The region of earth’s interior known as the lower mantle may be more chemically heterogeneous than previously thought, suggests new research in PNAS Online Early Edition.
The interior of the sphere we call home is a veritable layer cake of hot, pressurized materials. At the center is the solid inner core, surrounded by the liquid outer core. Both are believed to be chemically homogenous, consisting mainly of iron and a nickel-iron alloy, respectively. Floating atop this metal interior is the mantle: a more heterogeneous mix of materials than the core, but the bulk of which is made up of silicate perovskite (MgSiO3) arranged in a perovskite crystal structure. The core and the mantle are separated by the thin core-mantle boundary or CMB.

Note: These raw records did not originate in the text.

import Summits.ValiantsHypothesis.ValiantsHypothesis.Theorems.LacunarySymmetroidMatrixDescartesCensusDoorA34SheetHyperbolicGraft

/-!
# `MatrixDescartes` census — DOOR A at `(3,4)`: the hyperbolic cell near the closed sub-stratum — the POLARISED ISOTROPY IDENTITY
# `|k|⁴·vᵀadj(M)w = (kᵀMk)·((w×k)ᵀM(v×k)) − (kᵀM(v×k))·((w×k)ᵀMk)` and the FACTORISATION of the middle window at an isotropic kernel vector

HONEST FRAMING.  Object-search cell `pub-symmetroid`, engine seat `val-sym-eng-2` (g7); helper row beside the registered strata line
`Cruxes/DoorA34/Lines/strata.lean` on stmt-ValiantsHypothesis-19980 (`DoorA34 = PosRootLawAt 3 4 18`: OPEN, typed, never asserted here), stub
`stub_nullTopCeiling`, INDEFINITE cell, continuing …SheetHyperbolicGraft (top letter `S₃ = h·(vwᵀ + wvᵀ)`, `k = v × w`, middle window
`2h·vᵀadj(G)w`, top window `−h²·kᵀGk`).  The closed sub-stratum of the sheet is `tr(adj S₃·S₂) = 0`, i.e. `kᵀS₂k = 0`
(`Census.posRoots_le_17_of_nullTop_of_trace_adjugate_eq_zero`, p575885); this file types what the middle window looks like when `k` is isotropic
for a core letter (all `3 × 3` matrices over a commutative ring unless said otherwise):

* `normSq_sq_mul_adjugate_bilin_eq` — **POLARISED ISOTROPY IDENTITY**: `(k·k)²·(vᵀ adj(M) w) = (kᵀMk)·((w×k)ᵀ M (v×k)) − (kᵀ M (v×k))·((w×k)ᵀ M k)`
  (the bilinear adjugate form written between the bases `(k, v×k)` of `v^⊥` and `(k, w×k)` of `w^⊥`; `v = w` is …HyperbolicGraft's
  `normSq_sq_mul_quadForm_adjugate_eq`).
* `adjugate_bilin_factor_of_isotropic` — **FACTORISATION**: if `kᵀMk = 0` then `(k·k)²·(vᵀ adj(M) w) = −(kᵀ M (v×k))·((w×k)ᵀ M k)` — a PRODUCT of two
  forms LINEAR in `M`.  For the core pencil `G(x) = Σ_{l<3} x^{d_l} S_l` with `kᵀS_lk = 0` for all three letters (the sub-sub-stratum where the top
  window vanishes identically) the middle window is therefore `−(2h/|k|⁴)·A(x)·B(x)` with `A`, `B` TRINOMIALS (`≤ 2 + 2 = 4` positive roots): the
  exact skeleton of the located reading «near a common isotropic direction of the core letters the middle window is a perturbed product of two
  trinomials» (seat report HOME/DOOR-A34-ENG2G7-REPORT.md, mechanism II).
* `adjugate_quadForm_eq_neg_sq_of_isotropic` — diagonal case for symmetric `M`: `kᵀMk = 0 ⇒ (k·k)²·(wᵀ adj(M) w) = −(kᵀ M (w×k))²` (the explicit
  square behind …HyperbolicGraft's ISOTROPY LAW `q_w ≤ 0`).
* `hyperbolic_sheet_identity_at_middle_root` — at a zero of the middle form (`vᵀ adj(M) w = 0`) the sheet identity reads
  `T·det(M + h·(vwᵀ + wvᵀ)) = q_v·q_w − h²·T²`; so `q_v·q_w < h²T² ⇒ T·det < 0` (`det_hyperbolic_sign_at_middle_root`): at an exact zero of the
  middle window the grafted determinant has the sign of `−T` unless the two rank-one compressions dominate the top term.

Nothing here bounds anything; `DoorA34` and the three stubs stay OPEN; registers unchanged; nothing on `MatrixDescartes` (stmt-ValiantsHypothesis-18050)
or `VP ≠ VNP` — VP≠VNP not moved.  [folklore] `2 × 2` minors of the adjugate of a `3 × 3` matrix (`adj(adj M) = det M · M`), cross-product bases; `ring`.
-/

-- `Summit.ValiantsHypothesis.ValiantsHypothesis.…` repeats a component by the D-0017 layout
-- (single-conjunct summit), which the `dupNamespace` linter flags; the name is mandated.
set_option linter.dupNamespace false

namespace Summit.ValiantsHypothesis.ValiantsHypothesis.Theorems.LacunarySymmetroidMatrixDescartes.Census

open scoped BigOperators Matrix
open Matrix

/-- **POLARISED ISOTROPY IDENTITY**: with `k = v × w`,
`(k·k)²·(vᵀ adj(M) w) = (kᵀMk)·((w×k)ᵀ M (v×k)) − (kᵀ M (v×k))·((w×k)ᵀ M k)`. [folklore] -/
theorem normSq_sq_mul_adjugate_bilin_eq {R : Type*} [CommRing R] (M : Matrix (Fin 3) (Fin 3) R) (v w : Fin 3 → R) :
    ((v ⨯₃ w) ⬝ᵥ (v ⨯₃ w)) ^ 2 * (v ⬝ᵥ (M.adjugate *ᵥ w))
      = ((v ⨯₃ w) ⬝ᵥ (M *ᵥ (v ⨯₃ w))) * ((w ⨯₃ (v ⨯₃ w)) ⬝ᵥ (M *ᵥ (v ⨯₃ (v ⨯₃ w))))
        - ((v ⨯₃ w) ⬝ᵥ (M *ᵥ (v ⨯₃ (v ⨯₃ w)))) * ((w ⨯₃ (v ⨯₃ w)) ⬝ᵥ (M *ᵥ (v ⨯₃ w))) := by
  simp only [Matrix.adjugate_fin_three, Matrix.mulVec, dotProduct, Fin.sum_univ_three, Matrix.of_apply, Matrix.cons_val', Matrix.cons_val_zero,
    Matrix.cons_val_one, Matrix.head_cons, Matrix.cons_val_two, Matrix.tail_cons, Matrix.empty_val', Matrix.cons_val_fin_one, Matrix.head_fin_const,
    cross_apply]
  ring

/-- **FACTORISATION AT AN ISOTROPIC KERNEL VECTOR**: if `kᵀMk = 0` (`k = v × w`) then
`(k·k)²·(vᵀ adj(M) w) = −(kᵀ M (v×k))·((w×k)ᵀ M k)` — the middle form is a product of two forms linear in `M`. [folklore] -/
theorem adjugate_bilin_factor_of_isotropic {R : Type*} [CommRing R] (M : Matrix (Fin 3) (Fin 3) R) (v w : Fin 3 → R)
    (hiso : (v ⨯₃ w) ⬝ᵥ (M *ᵥ (v ⨯₃ w)) = 0) :
    ((v ⨯₃ w) ⬝ᵥ (v ⨯₃ w)) ^ 2 * (v ⬝ᵥ (M.adjugate *ᵥ w))
      = -(((v ⨯₃ w) ⬝ᵥ (M *ᵥ (v ⨯₃ (v ⨯₃ w)))) * ((w ⨯₃ (v ⨯₃ w)) ⬝ᵥ (M *ᵥ (v ⨯₃ w)))) := by
  rw [normSq_sq_mul_adjugate_bilin_eq, hiso, zero_mul, zero_sub]

/-- Diagonal case, symmetric `M`: `kᵀMk = 0 ⇒ (k·k)²·(wᵀ adj(M) w) = −(kᵀ M (w×k))²` (the explicit square behind the ISOTROPY LAW). [folklore] -/
theorem adjugate_quadForm_eq_neg_sq_of_isotropic {R : Type*} [CommRing R] (M : Matrix (Fin 3) (Fin 3) R) (hM : M.IsSymm) (v w : Fin 3 → R)
    (hiso : (v ⨯₃ w) ⬝ᵥ (M *ᵥ (v ⨯₃ w)) = 0) :
    ((v ⨯₃ w) ⬝ᵥ (v ⨯₃ w)) ^ 2 * (w ⬝ᵥ (M.adjugate *ᵥ w)) = -((v ⨯₃ w) ⬝ᵥ (M *ᵥ (w ⨯₃ (v ⨯₃ w)))) ^ 2 := by
  have h10 : M 1 0 = M 0 1 := by simpa using congrFun (congrFun hM 0) 1
  have h20 : M 2 0 = M 0 2 := by simpa using congrFun (congrFun hM 0) 2
  have h21 : M 2 1 = M 1 2 := by simpa using congrFun (congrFun hM 1) 2
  have hid := normSq_sq_mul_quadForm_adjugate_eq M v w
  have hsym : (w ⨯₃ (v ⨯₃ w)) ⬝ᵥ (M *ᵥ (v ⨯₃ w)) = (v ⨯₃ w) ⬝ᵥ (M *ᵥ (w ⨯₃ (v ⨯₃ w))) := by
    simp only [Matrix.mulVec, dotProduct, Fin.sum_univ_three, cross_apply, h10, h20, h21]
    ring
  rw [hiso, zero_mul, zero_sub, hsym, ← sq] at hid
  exact hid

/-- **The sheet identity at a zero of the middle form**: if `vᵀ adj(M) w = 0` then `T·det(M + h·(vwᵀ + wvᵀ)) = q_v·q_w − h²·T²`
(symmetric `M`; `T = kᵀMk`). [folklore] -/
theorem hyperbolic_sheet_identity_at_middle_root (M : Matrix (Fin 3) (Fin 3) ℝ) (hM : M.IsSymm) (h : ℝ) (v w : Fin 3 → ℝ)
    (hmid : v ⬝ᵥ (M.adjugate *ᵥ w) = 0) :
    ((v ⨯₃ w) ⬝ᵥ (M *ᵥ (v ⨯₃ w))) * (M + h • (Matrix.vecMulVec v w + Matrix.vecMulVec w v)).det
      = (v ⬝ᵥ (M.adjugate *ᵥ v)) * (w ⬝ᵥ (M.adjugate *ᵥ w)) - h ^ 2 * ((v ⨯₃ w) ⬝ᵥ (M *ᵥ (v ⨯₃ w))) ^ 2 := by
  rw [hyperbolic_sheet_identity M hM h v w, hmid]
  ring

/-- **Sign of the grafted determinant at a zero of the middle window**: if `vᵀ adj(M) w = 0` and the two rank-one compressions do not dominate the
top term (`q_v·q_w < h²·T²`), then `T·det(M + h·(vwᵀ + wvᵀ)) < 0` — the determinant has the sign of `−T` there. [folklore] -/
theorem det_hyperbolic_sign_at_middle_root (M : Matrix (Fin 3) (Fin 3) ℝ) (hM : M.IsSymm) (h : ℝ) (v w : Fin 3 → ℝ)
    (hmid : v ⬝ᵥ (M.adjugate *ᵥ w) = 0)
    (hdom : (v ⬝ᵥ (M.adjugate *ᵥ v)) * (w ⬝ᵥ (M.adjugate *ᵥ w)) < h ^ 2 * ((v ⨯₃ w) ⬝ᵥ (M *ᵥ (v ⨯₃ w))) ^ 2) :
    ((v ⨯₃ w) ⬝ᵥ (M *ᵥ (v ⨯₃ w))) * (M + h • (Matrix.vecMulVec v w + Matrix.vecMulVec w v)).det < 0 := by
  rw [hyperbolic_sheet_identity_at_middle_root M hM h v w hmid]
  linarith

/-- Companion: if instead the compressions dominate (`h²·T² < q_v·q_w`), the grafted determinant has the sign of `+T` at the middle zero. [folklore] -/
theorem det_hyperbolic_sign_at_middle_root' (M : Matrix (Fin 3) (Fin 3) ℝ) (hM : M.IsSymm) (h : ℝ) (v w : Fin 3 → ℝ)
    (hmid : v ⬝ᵥ (M.adjugate *ᵥ w) = 0)
    (hdom : h ^ 2 * ((v ⨯₃ w) ⬝ᵥ (M *ᵥ (v ⨯₃ w))) ^ 2 < (v ⬝ᵥ (M.adjugate *ᵥ v)) * (w ⬝ᵥ (M.adjugate *ᵥ w))) :
    0 < ((v ⨯₃ w) ⬝ᵥ (M *ᵥ (v ⨯₃ w))) * (M + h • (Matrix.vecMulVec v w + Matrix.vecMulVec w v)).det := by
  rw [hyperbolic_sheet_identity_at_middle_root M hM h v w hmid]
  linarith

end Summit.ValiantsHypothesis.ValiantsHypothesis.Theorems.LacunarySymmetroidMatrixDescartes.Census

In the lowermost mantle, resting directly on the CMB, is the mountainous D” region, which averages between 100 and 300 km thick (60 to 180 miles). For decades, seismic studies have identified a very distinct interface between D” and the rest of the lowermost mantle. In 2004, scientists demonstrated that this interface could be explained as the location where the MgSiO3 perovskite transitions into the high-pressure phase known as post-perovskite (Pv to pPv), which would therefore make up most of the D” region.
The new research, led by Robert van der Hilst of MIT’s department of earth, atmospheric and planetary science, identifies the Pv to pPv phase change occurring 400 km to 500 km above the CMB, or roughly 200 km above the observed interface of the D” layer. But regions that high above the CMB do not have sufficient pressure to allow for a phase change of MgSiO3 perovskite. The results therefore indicate that another compound with a perovskite crystal structure is responsible for the phase transition occurring high above the D” interface. This lends support to recent chemical studies searching for other materials found in the mantle region that could explain a Pv to pPv phase change that depth.
Xuefeng Shang and colleagues analyzed seismic data from a 1.5 million km2 region under Central America and a 4.5 million km2 region under east Asia. The team used the massive, publicly available data bank provided by the Incorporated Research Institutions for Seismology (IRIS), which includes data from thousands of seismographic stations.
The D” interface creates a discontinuity in the way seismic waves travel through the lowermost mantle, creating a “seismic reflector.” Current maps of the lower mantle use model extrapolation to predict the location of the D” region above the CMB, in areas where direct data analysis has not been done. The new results, which rely entirely on data analysis and use what Shang calls a “novel” analysis methodology, provide more precise measurements of the location of the D” interface. The results seem to agree with the theory that the D” interface is created by the post-perovskite phase transition of MgSiO3.
The researchers also identified secondary “seismic reflectors” in both geographic regions, between 400 and 500 km above the CMB. Each of those reflectors extends continuously for at least 1,000 km horizontally through the lowermost mantle.
Other studies have revealed possible chemical compositions arranged in the perovskite crystal structure that could produce post-perovskite transitions at 400-500 km above the CMB, including midoceanic ridge basalt or MORB. While Shang and his colleagues cannot confirm that hypothesis, Shang says “it is very convincing based on our seismic observation.”
Shang said the findings indicate that the lower-most mantle is “more complicated than previously thought,” but that this analysis is “just a start point to look again at what happens there.”